■ PROBLEM STATEMENT ■
Once you reach the line containing "HrubesWigdersonYehudayoff2010, Thm E.5 (proof)] -/" in the data below, restate each line word for word up to and including the one containing "Fintype.card_fin] at h".

DATA SHOWN section start

/-! ## Weighted monomial ideals and weighted charts -/

/-- The datum file's monomial ideal `(u^α : Σ wᵢ αᵢ ≥ n)` (exponents `α : Fin m → ℕ`) is the
`n`-th piece of the tree's weighted filtration (exponents `α : Fin m →₀ ℕ`). [folklore] -/
theorem weightedMonomialIdeal_eq_span_weightedMonomials {A : Type*} [CommRing A] {m : ℕ}
    (u : Fin m → A) (w : Fin m → ℕ) (n : ℕ) :
    weightedMonomialIdeal u w n = Ideal.span (weightedMonomials u w n) := by
  have hw : ∀ α : Fin m →₀ ℕ, Finsupp.weight w α = ∑ i, w i * α i := fun α => by
    rw [Finsupp.weight_apply, Finsupp.sum_fintype _ _ (fun i => zero_smul ℕ (w i))]
    exact Finset.sum_congr rfl fun i _ => (smul_eq_mul _ _).trans (mul_comm _ _)
  have hp : ∀ α : Fin m →₀ ℕ, α.prod (fun i e => u i ^ e) = ∏ i, u i ^ α i := fun α =>
    Finsupp.prod_fintype _ _ (fun i => pow_zero (u i))
  unfold weightedMonomialIdeal weightedMonomials
  congr 1
  ext x
  constructor
  · rintro ⟨α, hα, rfl⟩
    refine ⟨Finsupp.equivFunOnFinite.symm α, ?_, ?_⟩
    · rw [hw]
      exact hα
    · rw [hp]
      rfl
  · rintro ⟨α, hα, rfl⟩
    exact ⟨α, by rwa [hw] at hα, hp α⟩

/-- The algebra `A[t⁻¹, u₁ t^{w₁}, …, uₘ t^{wₘ}]` of the full cobordant blow-up is of finite type
over `A` (it is a quotient of `A[s, u₁', …, uₘ']`, Włodarczyk §2.3.9). [folklore] -/
theorem finiteType_cobordantAlgebra {A : Type*} [CommRing A] {m : ℕ} (u : Fin m → A)
    (w : Fin m → ℕ) : Algebra.FiniteType A (cobordantAlgebra u w) :=
  Algebra.FiniteType.of_surjective (cobordantAlgebra.presentation u w)
    (cobordantAlgebra.presentation_surjective u w)

/-- **A weighted chart restricts to a weighted chart** on every smaller affine open: the pieces of
an ideal sheaf restrict (`Scheme.IdealSheafData.map_ideal`), monomial ideals map to monomial
ideals, and the germs of the restricted parameters are the germs of the parameters. [folklore] -/
theorem isWeightedChart_restrict {Y : Scheme.{u}} {R : ReesAlgebraData Y} {U' : Y.affineOpens}
    {m : ℕ} {u : Fin m → Γ(Y, U')} {w : Fin m → ℕ} (h : R.IsWeightedChart U' u w)
    (W : Y.affineOpens) (hW : W ≤ U') :
    R.IsWeightedChart W (fun i => (Y.presheaf.map (homOfLE hW).op).hom (u i)) w where
  w_pos := h.w_pos
  ideal_eq n := by
    rw [← (R.piece n).map_ideal hW, h.ideal_eq n, weightedMonomialIdeal_eq_span_weightedMonomials,
      ← weightedFiltration_ideal, map_weightedFiltration_ideal, weightedFiltration_ideal,
      weightedMonomialIdeal_eq_span_weightedMonomials]
    rfl
  linearIndependent y hy hmem := by
    have hy' : y ∈ (U' : Y.Opens) := hW hy
    have hgerm : ∀ i, (Y.presheaf.germ (W : Y.Opens) y hy).hom
        ((Y.presheaf.map (homOfLE hW).op).hom (u i)) =
          (Y.presheaf.germ (U' : Y.Opens) y hy').hom (u i) :=
      fun i => TopCat.Presheaf.germ_res_apply Y.presheaf (homOfLE hW) y hy (u i)
    have hmem' : ∀ i, (Y.presheaf.germ (U' : Y.Opens) y hy').hom (u i) ∈
        IsLocalRing.maximalIdeal (Y.presheaf.stalk y) := fun i => hgerm i ▸ hmem i
    have key := h.linearIndependent y hy' hmem'
    have hfun : (fun i => (IsLocalRing.maximalIdeal (Y.presheaf.stalk y)).toCotangent
        ⟨_, hmem i⟩) = fun i => (IsLocalRing.maximalIdeal (Y.presheaf.stalk y)).toCotangent
          ⟨_, hmem' i⟩ :=
      funext fun i => congrArg _ (Subtype.ext (hgerm i))
    rw [hfun]
    exact key

/-- **Włodarczyk 2.3.9 on a weighted chart**: on a regular locally Noetherian scheme `Y`, for a
weighted chart `(W, u, w)` of a Rees algebra `R` the algebra `Γ(Y, W)[t⁻¹, uᵢ t^{wᵢ}]` of the full
cobordant blow-up is a regular ring — the affine theorem
`cobordantAlgebra.isRegularRing_of_linearIndependent_toCotangent`, its hypothesis at a prime
`P ⊇ (u)` of `Γ(Y, W)` being the chart's linear independence in the cotangent space of the stalk
`𝒪_{Y,y}`, `y` the point of `W` corresponding to `P` (a localisation of `Γ(Y, W)` at `P`).
[cite: Wlodarczyk2022, §2.3.9] -/
theorem isRegularRing_cobordantAlgebra_of_isWeightedChart {Y : Scheme.{u}} [IsLocallyNoetherian Y]
    (hY : Scheme.IsRegular Y) {R : ReesAlgebraData Y} {W : Y.affineOpens} {m : ℕ}
    {u : Fin m → Γ(Y, W)} {w : Fin m → ℕ} (h : R.IsWeightedChart W u w) :
    IsRegularRing (cobordantAlgebra u w) := by
  haveI : IsRegularRing Γ(Y, W) := hY.isRegularRing_of_isAffineOpen W.2
  refine cobordantAlgebra.isRegularRing_of_linearIndependent_toCotangent u w h.w_pos ?_
  intro P _ hP
  let p : PrimeSpectrum Γ(Y, W) := ⟨P, ‹_›⟩
  have hy : W.2.fromSpec p ∈ (W : Y.Opens) := by
    rw [← SetLike.mem_coe, ← W.2.range_fromSpec]
    exact ⟨p, rfl⟩
  letI : Algebra Γ(Y, W) (Y.presheaf.stalk (W.2.fromSpec p)) :=
    TopCat.Presheaf.algebra_section_stalk Y.presheaf ⟨W.2.fromSpec p, hy⟩
  haveI : IsLocalization.AtPrime (Y.presheaf.stalk (W.2.fromSpec p)) P :=
    W.2.isLocalization_stalk' p hy
  haveI : IsRegularLocalRing (Y.presheaf.stalk (W.2.fromSpec p)) := hY _
  have hmem : ∀ i, algebraMap Γ(Y, W) (Y.presheaf.stalk (W.2.fromSpec p)) (u i) ∈
      IsLocalRing.maximalIdeal _ := fun i =>
    (IsLocalization.AtPrime.to_map_mem_maximal_iff (Y.presheaf.stalk (W.2.fromSpec p)) P
      (u i)).mpr (hP (Ideal.subset_span ⟨i, rfl⟩))
  exact ⟨Y.presheaf.stalk (W.2.fromSpec p), inferInstance, inferInstance, inferInstance,
    inferInstance, hmem, h.linearIndependent _ hy hmem⟩

/-! ## A regular weighted centre is a Rees filtration -/

/-- The pieces `Rₙ` of a regular weighted centre decrease with `n`: on every chart they are the
monomial ideals `(u^α : Σ wᵢ αᵢ ≥ n)`, and an inequality of ideal sheaves may be checked on an
affine open cover (`Scheme.IdealSheafData.le_of_iSup_eq_top`). [folklore] -/
theorem antitone_piece {Y : Scheme.{u}} {R : ReesAlgebraData Y}
    (hR : R.IsRegularWeightedCentre) : Antitone R.piece := by
  intro n n' hnn'
  choose U hyU m u w hc using hR
  refine Scheme.IdealSheafData.le_of_iSup_eq_top U ?_ fun y => ?_
  · exact top_le_iff.mp fun y _ => Opens.mem_iSup.mpr ⟨y, hyU y⟩
  · rw [(hc y).ideal_eq n', (hc y).ideal_eq n]
    exact weightedMonomialIdeal_antitone _ _ hnn'

/-! ## The sections rings `⊕ Rₙ(U) tⁿ` of a Rees filtration localize -/

section Localization

variable {Y : Scheme.{u}} (RF : ReesFiltration Y) (U : Y.affineOpens) (g : Γ(Y, U))
variable {k n : ℕ} (M : Intercalate k n)

/-- The cells of colour `a`. [cite: HrubesWigdersonYehudayoff2010, App. E (proof of Thm E.5, `M_a`)] -/
def fiber (a : Fin n) : Finset (Fin k × Fin k) := Finset.univ.filter fun p => M.c p.1 p.2 = a

/-- Membership in a colour class. [cite: HrubesWigdersonYehudayoff2010, App. E (proof of Thm E.5)] -/
theorem mem_fiber {a : Fin n} {p : Fin k × Fin k} : p ∈ M.fiber a ↔ M.c p.1 p.2 = a := by
  simp only [fiber, Finset.mem_filter, Finset.mem_univ, true_and]

/-- Pigeonhole: some colour class has `≥ k²/n` cells, as `k·k ≤ n·#M_a`. [cite: HrubesWigdersonYehudayoff2010, Thm E.5 (proof)] -/
theorem exists_fiber (hk : 0 < k) : ∃ a : Fin n, k * k ≤ n * (M.fiber a).card := by
  have hne : (Finset.univ : Finset (Fin n)).Nonempty := ⟨M.c ⟨0, hk⟩ ⟨0, hk⟩, Finset.mem_univ _⟩
  obtain ⟨a, -, ha⟩ := Finset.exists_max_image Finset.univ (fun b => (M.fiber b).card) hne
  refine ⟨a, ?_⟩
  have h := Finset.card_le_mul_card_image_of_maps_to (s := (Finset.univ : Finset (Fin k × Fin k)))
    (t := (Finset.univ : Finset (Fin n))) (f := fun p : Fin k × Fin k => M.c p.1 p.2)
    (fun _ _ => Finset.mem_univ _)
    (M.fiber a).card (fun b _ => ha b (Finset.mem_univ b))
  simp only [Finset.card_univ, Fintype.card_prod, Fintype.card_fin] at h
  exact h.trans_eq (mul_comm _ _)

/-- A colour occurs at most once in each row … [cite: HrubesWigdersonYehudayoff2010, App. E.1 (1)] -/
theorem eq_of_mem_fiber_of_fst_eq {a : Fin n} {p q : Fin k × Fin k} (hp : p ∈ M.fiber a)
    (hq : q ∈ M.fiber a) (h : p.1 = q.1) : p = q := by
  rw [mem_fiber] at hp hq
  have h2 : p.2 = q.2 := M.row_inj p.1 (by rw [hp, h, hq])
  exact Prod.ext h h2

/-- … and at most once in each column. [cite: HrubesWigdersonYehudayoff2010, App. E.1 (1)] -/
theorem eq_of_mem_fiber_of_snd_eq {a : Fin n} {p q : Fin k × Fin k} (hp : p ∈ M.fiber a)
    (hq : q ∈ M.fiber a) (h : p.2 = q.2) : p = q := by
  rw [mem_fiber] at hp hq
  have h1 : p.1 = q.1 := M.col_inj p.2 (by
    change M.c p.1 p.2 = M.c q.1 p.2
    rw [hp, h, hq])
  exact Prod.ext h1 h

/-- The `t`-th cell of colour `a` (enumeration by `Finset.equivFin`) has colour `a`. [cite: HrubesWigdersonYehudayoff2010, Thm E.5 (proof, `M(2)`)] -/
theorem c_cell (a : Fin n) (t : Fin (M.fiber a).card) :
    M.c ((M.fiber a).equivFin.symm t).1.1 ((M.fiber a).equivFin.symm t).1.2 = a := by
  have h := ((M.fiber a).equivFin.symm t).2
  rw [mem_fiber] at h
  exact h

/-- Distinct cells of one colour lie in distinct rows … [cite: HrubesWigdersonYehudayoff2010, App. E (proof of Thm E.5, `M(0)`)] -/
theorem cell_row_ne (a : Fin n) {t₁ t₂ : Fin (M.fiber a).card} (ht : t₁ ≠ t₂) :
    ((M.fiber a).equivFin.symm t₁).1.1 ≠ ((M.fiber a).equivFin.symm t₂).1.1 := fun h =>
  ht ((M.fiber a).equivFin.symm.injective (Subtype.ext
    (M.eq_of_mem_fiber_of_fst_eq ((M.fiber a).equivFin.symm t₁).2 ((M.fiber a).equivFin.symm t₂).2 h)))

/-- … and in distinct columns. [cite: HrubesWigdersonYehudayoff2010, App. E (proof of Thm E.5, `M(1)`)] -/
theorem cell_col_ne (a : Fin n) {t₁ t₂ : Fin (M.fiber a).card} (ht : t₁ ≠ t₂) :
    ((M.fiber a).equivFin.symm t₁).1.2 ≠ ((M.fiber a).equivFin.symm t₂).1.2 := fun h =>
  ht ((M.fiber a).equivFin.symm.injective (Subtype.ext
    (M.eq_of_mem_fiber_of_snd_eq ((M.fiber a).equivFin.symm t₁).2 ((M.fiber a).equivFin.symm t₂).2 h)))

/-- The intercalate condition of the re-indexed, row-sign-normalised colour class (HWY Thm E.5,
`M(3)`: flipping whole rows preserves the sign rule). [cite: HrubesWigdersonYehudayoff2010, App. E Thm E.5 (proof)] -/
theorem full_inter (a : Fin n) {t₁ t₂ u₁ u₂ : Fin (M.fiber a).card} (ht : t₁ ≠ t₂) (hu : u₁ ≠ u₂)
    (hc : M.c ((M.fiber a).equivFin.symm t₁).1.1 ((M.fiber a).equivFin.symm u₁).1.2 =
      M.c ((M.fiber a).equivFin.symm t₂).1.1 ((M.fiber a).equivFin.symm u₂).1.2) :
    M.c ((M.fiber a).equivFin.symm t₁).1.1 ((M.fiber a).equivFin.symm u₂).1.2 =
      M.c ((M.fiber a).equivFin.symm t₂).1.1 ((M.fiber a).equivFin.symm u₁).1.2 ∧
    M.σ ((M.fiber a).equivFin.symm t₁).1.1 ((M.fiber a).equivFin.symm u₁).1.2 +
      M.σ ((M.fiber a).equivFin.symm t₁).1.1 ((M.fiber a).equivFin.symm t₁).1.2 +
    (M.σ ((M.fiber a).equivFin.symm t₁).1.1 ((M.fiber a).equivFin.symm u₂).1.2 +
      M.σ ((M.fiber a).equivFin.symm t₁).1.1 ((M.fiber a).equivFin.symm t₁).1.2) +
    (M.σ ((M.fiber a).equivFin.symm t₂).1.1 ((M.fiber a).equivFin.symm u₁).1.2 +
      M.σ ((M.fiber a).equivFin.symm t₂).1.1 ((M.fiber a).equivFin.symm t₂).1.2) +
    (M.σ ((M.fiber a).equivFin.symm t₂).1.1 ((M.fiber a).equivFin.symm u₂).1.2 +
      M.σ ((M.fiber a).equivFin.symm t₂).1.1 ((M.fiber a).equivFin.symm t₂).1.2) = 1 := by
  have h := M.inter (M.cell_row_ne a ht) (M.cell_col_ne a hu) hc
  refine ⟨h.1, ?_⟩
  have e₁ := CharTwo.add_self_eq_zero
    (M.σ ((M.fiber a).equivFin.symm t₁).1.1 ((M.fiber a).equivFin.symm t₁).1.2)
  have e₂ := CharTwo.add_self_eq_zero
    (M.σ ((M.fiber a).equivFin.symm t₂).1.1 ((M.fiber a).equivFin.symm t₂).1.2)
  linear_combination h.2 + e₁ + e₂

/-- The full intercalate matrix on a colour class (HWY–CMB Thm 3.4, steps `M(0) … M(3)`): rows and
columns of the cells of colour `a`, paired so that the `a`-cells become the diagonal, every row
sign-flipped by its `a`-cell; colours are not renamed. [cite: HrubesWigdersonYehudayoff2010, App. E Thm E.5 (proof)] -/
def full (a : Fin n) : Full (M.fiber a).card n where
  c t t' := M.c ((M.fiber a).equivFin.symm t).1.1 ((M.fiber a).equivFin.symm t').1.2
  σ t t' := M.σ ((M.fiber a).equivFin.symm t).1.1 ((M.fiber a).equivFin.symm t').1.2 +
    M.σ ((M.fiber a).equivFin.symm t).1.1 ((M.fiber a).equivFin.symm t).1.2
  row_inj := by
    intro t u₁ u₂ h
    have h2 := M.row_inj ((M.fiber a).equivFin.symm t).1.1 h
    exact (M.fiber a).equivFin.symm.injective (Subtype.ext (M.eq_of_mem_fiber_of_snd_eq
      ((M.fiber a).equivFin.symm u₁).2 ((M.fiber a).equivFin.symm u₂).2 h2))
  col_inj := by
    intro u t₁ t₂ h
    have h1 : ((M.fiber a).equivFin.symm t₁).1.1 = ((M.fiber a).equivFin.symm t₂).1.1 :=
      M.col_inj ((M.fiber a).equivFin.symm u).1.2 h
    exact (M.fiber a).equivFin.symm.injective (Subtype.ext (M.eq_of_mem_fiber_of_fst_eq
      ((M.fiber a).equivFin.symm t₁).2 ((M.fiber a).equivFin.symm t₂).2 h1))
  inter := by
    intro t₁ t₂ u₁ u₂ ht hu hc
    exact M.full_inter a ht hu hc
  a := a
  diag_c := by
    intro t
    exact M.c_cell a t
  diag_σ := by
    intro t
    exact CharTwo.add_self_eq_zero _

DATA SHOWN section end

■ RESULT OF THIS EXERCISE ■
/-- Pigeonhole: some colour class has `≥ k²/n` cells, as `k·k ≤ n·#M_a`. [cite: HrubesWigdersonYehudayoff2010, Thm E.5 (proof)] -/
theorem exists_fiber (hk : 0 < k) : ∃ a : Fin n, k * k ≤ n * (M.fiber a).card := by
  have hne : (Finset.univ : Finset (Fin n)).Nonempty := ⟨M.c ⟨0, hk⟩ ⟨0, hk⟩, Finset.mem_univ _⟩
  obtain ⟨a, -, ha⟩ := Finset.exists_max_image Finset.univ (fun b => (M.fiber b).card) hne
  refine ⟨a, ?_⟩
  have h := Finset.card_le_mul_card_image_of_maps_to (s := (Finset.univ : Finset (Fin k × Fin k)))
    (t := (Finset.univ : Finset (Fin n))) (f := fun p : Fin k × Fin k => M.c p.1 p.2)
    (fun _ _ => Finset.mem_univ _)
    (M.fiber a).card (fun b _ => ha b (Finset.mem_univ b))
  simp only [Finset.card_univ, Fintype.card_prod, Fintype.card_fin] at h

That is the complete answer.